import Mathlib.FieldTheory.Relrank
import Literature.NumberTheory.EllipticCurves.IsogenySeparableFactorProofs
import Literature.NumberTheory.EllipticCurves.IsogenyCompProofs
import Literature.NumberTheory.EllipticCurves.IsogenyIdProofs
import Literature.NumberTheory.EllipticCurves.FrobeniusTateModuleProofs
import Literature.NumberTheory.EllipticCurves.FrobeniusSeparableProofs
import Literature.NumberTheory.EllipticCurves.TateModuleProjSurjectiveProofs
import Literature.NumberTheory.EllipticCurves.TateModuleProofs
import Literature.NumberTheory.EllipticCurves.GaloisActionProofs
import HarnessLib

/-!
# `deg(ψ ∘ φ) = deg ψ · deg φ`, and `det(φ_ℓ) = deg φ` (Silverman, *AEC*, Prop. III.8.6) from Cor. III.6.3

Trunk T-ELLARITH (group G16); notion `cm_endomorphisms_isogeny`. Sibling *proofs* file of
`Literature.NumberTheory.EllipticCurves.IsogenyDegree` and
`Literature.NumberTheory.EllipticCurves.FrobeniusEndomorphism` (D-0014 append protocol; nothing
is defined here, all declarations are theorems). Two things are proved.

**(A) The tower law for the degree** `deg φ = [K̄(E) : φ^* K̄(E')]` of `IsogenyDegree` and the
composite isogeny `ψ.comp φ` of `IsogenyCompProofs`:

* `WeierstrassCurve.Isogeny.deg_comp : (ψ.comp φ).deg = ψ.deg * φ.deg`

(Silverman, *The Arithmetic of Elliptic Curves*, II.§2, p. 21: degrees of maps of curves are
degrees of field extensions, multiplicative in towers; used throughout III.§6, e.g. in the proof of
Thm. III.6.2(a),(e): "`deg [m] = deg φ̂ · deg φ`"), with `deg [1] = 1` (`Isogeny.deg_id`) and the
same statements for the function `degHom` on `Hom_K` (`degHom_comp`, `degHom_id`).

**(B) Prop. III.8.6 from Cor. III.6.3.** The named fact
`WeierstrassCurve.Isogeny.det_tateModule_map_eq_deg W ℓ` of `FrobeniusEndomorphism` — Silverman,
Prop. III.8.6 (determinant part): *for `φ ∈ End_K(E)` and a prime `ℓ ≠ char K`, `det(φ_ℓ) = deg φ`
on `T_ℓ E`* — is **reduced to Cor. III.6.3** (`deg` is a quadratic form on `End_K(E)`: the
named fact `WeierstrassCurve.degHom_isQuadraticForm W W` of `IsogenyDegree`, i.e. `deg(-f) = deg f`
and additivity of the polar form; positive definiteness is the tree's theorem `degHom_pos_holds`
of `IsogenyDegreeProofs`, and `deg 0 = 0` is `degHom_zero`):

* `WeierstrassCurve.Isogeny.det_tateModule_map_eq_deg_of_isQuadraticForm :
    degHom_isQuadraticForm W W → Isogeny.det_tateModule_map_eq_deg W ℓ`,

together with the trace part of III.8.6 in the form `tr(φ_ℓ) = deg(φ + 1) - deg φ - 1`
(`Isogeny.trace_tateModule_map_eq_of_isQuadraticForm`) and, for an elliptic curve over a finite
field, the two named facts of `Literature.NumberTheory.EllipticCurves.FrobeniusTateModule`
(Silverman, Thm. V.2.3.1: `det(φ_ℓ) = q`, `tr(φ_ℓ) = q + 1 - #E(k)` for the Frobenius `φ`) from
Cor. III.6.3 and either the Weil pairings on `E[ℓ^n]` (Prop. III.8.1, the named fact
`exists_weilPairing`, used only for `det(φ_ℓ) = q`) or Prop. II.2.11(c) (`deg φ = q`, the named
fact `frobeniusIsogeny_deg_eq_card`): `trace_galoisRepTate_frobenius_of_isQuadraticForm`,
`det_galoisRepTate_frobenius_of_isQuadraticForm_of_deg`,
`trace_galoisRepTate_frobenius_of_isQuadraticForm_of_deg`. Thm. III.4.10(a) and Cor. III.5.5, the
other inputs of Silverman's proof of V.2.3.1, are theorems of the tree
(`Isogeny.card_ker_eq_finSepDegree_holds`, `isSeparable_oneSubFrobeniusIsogeny_holds`).

## The proofs

**(A)** With the field embedding `φ^* : K̄(E') → K̄(E)` of `IsogenyDegreeKernelProofs`
(`Isogeny.pullbackHom`, with image `φ^* K̄(E') = Isogeny.pullbackField φ`) and the evaluation rule
`(φ^* z)(P) = z(φ P)` of `IsogenySeparableFactorProofs` (`HasValueAt.pullbackHom`,
`Isogeny.hasValueAt_pullback_gen`):

* `(ψ ∘ φ)^* x'' = φ^* (ψ^* x'')` and likewise for `y''` (`pullbackX_comp`, `pullbackY_comp`): both
  sides are rational functions on `E` with the value `x''(ψ(φ P))` at all but finitely many
  `P ∈ E(K̄)` (the points where `ψ ∘ φ`, `φ` and — at `φ P` — `ψ` agree with their chosen rational
  representations), hence equal (`eq_of_infinite_setOf_hasValueAt`);
* hence `(ψ ∘ φ)^* K̄(E'') = φ^*(ψ^* K̄(E''))` (`pullbackField_comp`), and the tower
  `φ^*(ψ^* K̄(E'')) ⊆ φ^* K̄(E') ⊆ K̄(E)` with `[φ^* K̄(E') : φ^* ψ^* K̄(E'')] = [K̄(E') : ψ^* K̄(E'')]`
  (`φ^*` is an isomorphism onto its image; Mathlib's `IntermediateField.relfinrank_map_map`) gives
  `deg (ψ ∘ φ) = deg ψ · deg φ` (`IntermediateField.relfinrank_mul_finrank_top`).

**(B)** (not Silverman's proof). Silverman proves III.8.6 with the Weil pairing
(`e(φx, φy) = e(x, φ̂φ y) = e(x, y)^{deg φ}`), i.e. with Prop. III.8.1–8.2 and the dual isogeny,
Thm. III.6.1–6.2. Here III.8.6 is derived from the *statement* of Cor. III.6.3 (a consequence of
III.6.2 in the book) by an argument in the spirit of Mumford, *Abelian Varieties*, §19, Thm. 4
(`deg f = det T_ℓ f`, comparing both sides as functions on `End(A)`), elementary for `g = 1`:

1. **`φ² - tφ + deg φ = 0` in `End_K(E)`, `t = deg(φ + 1) - deg φ - 1 ∈ ℤ`**
   (`comp_self_sub_smul_add_smul_id_eq_zero`). The degree is multiplicative (A) and by III.6.3 a
   quadratic form with polar pairing `B(f, g) = deg(f + g) - deg f - deg g`. Linearising
   `deg(f ∘ g) = deg f · deg g` twice gives `B(f ∘ g, f ∘ h) = deg f · B(g, h)` and
   `B(f ∘ g, k ∘ h) + B(k ∘ g, f ∘ h) = B(f, k) B(g, h)`; with `k = 1`, `g = f` this is
   `B(f² - B(f, 1) f + deg f, h) = 0` for all `h`, so `w = f² - B(f, 1) f + deg f` has
   `2 deg w = B(w, w) = 0`, whence `w = 0` by positive definiteness (the composition-algebra
   identity `x² - ⟨x, 1⟩x + N(x) = 0`).
2. **On `T_ℓ E ≅ ℤ_ℓ²`:** `φ_ℓ² - tφ_ℓ + deg φ = 0`; by Cayley–Hamilton
   `φ_ℓ² - tr(φ_ℓ)φ_ℓ + det(φ_ℓ) = 0`, so `(tr φ_ℓ - t) φ_ℓ = det φ_ℓ - deg φ`: either
   `tr φ_ℓ = t` and `det φ_ℓ = deg φ`, or `φ_ℓ = c` is a scalar
   (`exists_eq_smul_id_or_trace_eq_and_det_eq`).
3. **The scalar case `φ_ℓ = c ∈ ℤ_ℓ`** (`two_mul_eq_and_sq_eq_of_map_eq_smul_id`): `c` is a root
   of `g(X) = X² - tX + deg φ = (X - c)(X - c')`. For each `n` pick an integer `cₙ` with
   `|cₙ - c|_ℓ = ℓ^{-n}` acting like `c` on `E[ℓ^n]`; then `φ - cₙ` kills `E[ℓ^n]`, so it is `0`
   (and then `c = cₙ`, `deg φ = cₙ²`, `t = 2cₙ`) or an isogeny with `ℓ^{2n} = #E[ℓ^n] ∣
   #ker(φ - cₙ) ∣ deg(φ - cₙ) = g(cₙ) = (cₙ - c)(cₙ - c')` (Thm. III.4.10: `#ker ∣ deg`, the tree's
   `Isogeny.card_ker_dvd_deg_holds`; `#E[ℓ^n] = ℓ^{2n}`, Cor. III.6.4(b), the tree's
   `card_torsionPoints_eq_sq_holds`), whence `|cₙ - c'|_ℓ ≤ ℓ^{-n}` and `|c - c'|_ℓ ≤ ℓ^{-n}`. So
   `c = c'`, `t = 2c = tr φ_ℓ`, `deg φ = c² = det φ_ℓ`.

## References

* [SilvermanAEC2009] J. H. Silverman, *The Arithmetic of Elliptic Curves*, 2nd ed., GTM 106,
  Springer 2009: II.§2 (pp. 20–21: `φ^*`, `deg φ = [K(C₁) : φ^* K(C₂)]`), III.§4 (p. 66),
  Thm. III.4.10(a), III.§6 (proof of Thm. III.6.2; Cor. III.6.3; Cor. III.6.4(b)), Prop. III.8.6,
  Thm. V.2.3.1.
* D. Mumford, *Abelian Varieties*, 2nd ed., Oxford 1974, §19, Thm. 4 (`deg f = det T_ℓ(f)`).

## Design

`noncomputable section`, `open scoped Classical`, `K : Type u`, dot-notation extensions in
`namespace WeierstrassCurve(.Isogeny)`, as in the sibling files; nothing is defined (pure
`theorem`s, no notation). Mathlib has no maps of curves and no degree of such a map (see
`IsogenyDegree`); the field-theoretic tower law is Mathlib's (`Module.finrank`,
`IntermediateField.relfinrank`). In (B) the polar pairing is written out in every statement,
`degHom W W (f + g) - degHom W W f - degHom W W g`, matching the printed form of the named fact
`degHom_isQuadraticForm`. The transfer of `f ∘ f - t f + d = 0` from `End(E(K̄))` to `End(T_ℓ E)` is
the one lemma `Literature.NumberTheory.EllipticCurves.TateModule.map_mul_map_sub_smul_add_smul_one_eq_zero` (proved componentwise);
the additivity lemmas `Literature.NumberTheory.EllipticCurves.TateModule.map_add` etc. of
`Literature.AlgebraicGeometry.Motives.FaltingsECTateLemma1Proofs` are not used (that file lies
above this one in the import graph).
-/

noncomputable section

open scoped Classical

universe u

/-! # (A) The degree of a composite isogeny -/

namespace WeierstrassCurve

open geomPoints Literature.NumberTheory.EllipticCurves.WeierstrassFunctionField

variable {K : Type u} [Field K] {W W' W'' : WeierstrassCurve K}

namespace Isogeny

/-! ## `(ψ ∘ φ)^* = φ^* ∘ ψ^*` on the Weierstrass coordinates, and on `K̄(E'')` -/

section Comp

variable (ψ : Isogeny W' W'') (φ : Isogeny W W')

/-- The finite set of points to avoid when comparing `(ψ ∘ φ)^*` with `φ^* ∘ ψ^*`: the exceptional
sets of the rational representations of `ψ ∘ φ` and of `φ`, and the preimage under `φ` of that of
`ψ` (finite, the fibres of `φ` being finite). [folklore] -/
theorem finite_badSet_comp :
    ({P : W.geomPoints | ¬ AgreesWithRationalMapAt W W'' (ψ.comp φ).rationalRep.P₁
        (ψ.comp φ).rationalRep.Q₁ (ψ.comp φ).rationalRep.P₂ (ψ.comp φ).rationalRep.Q₂ (ψ.comp φ) P} ∪
      {P : W.geomPoints | ¬ AgreesWithRationalMapAt W W' φ.rationalRep.P₁ φ.rationalRep.Q₁
        φ.rationalRep.P₂ φ.rationalRep.Q₂ φ P} ∪
      (φ ⁻¹' {Q : W'.geomPoints | ¬ AgreesWithRationalMapAt W' W'' ψ.rationalRep.P₁ ψ.rationalRep.Q₁
        ψ.rationalRep.P₂ ψ.rationalRep.Q₂ ψ Q})).Finite :=
  ((ψ.comp φ).rationalRep.finite.union φ.rationalRep.finite).union
    (ψ.rationalRep.finite.preimage' fun Q _ ↦ φ.finite_fibre Q)

variable [W.IsElliptic]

**Problem description:** Return the number of lines containing the word "Arithmetic" in these records, with no additional output.

**Written solution:** 2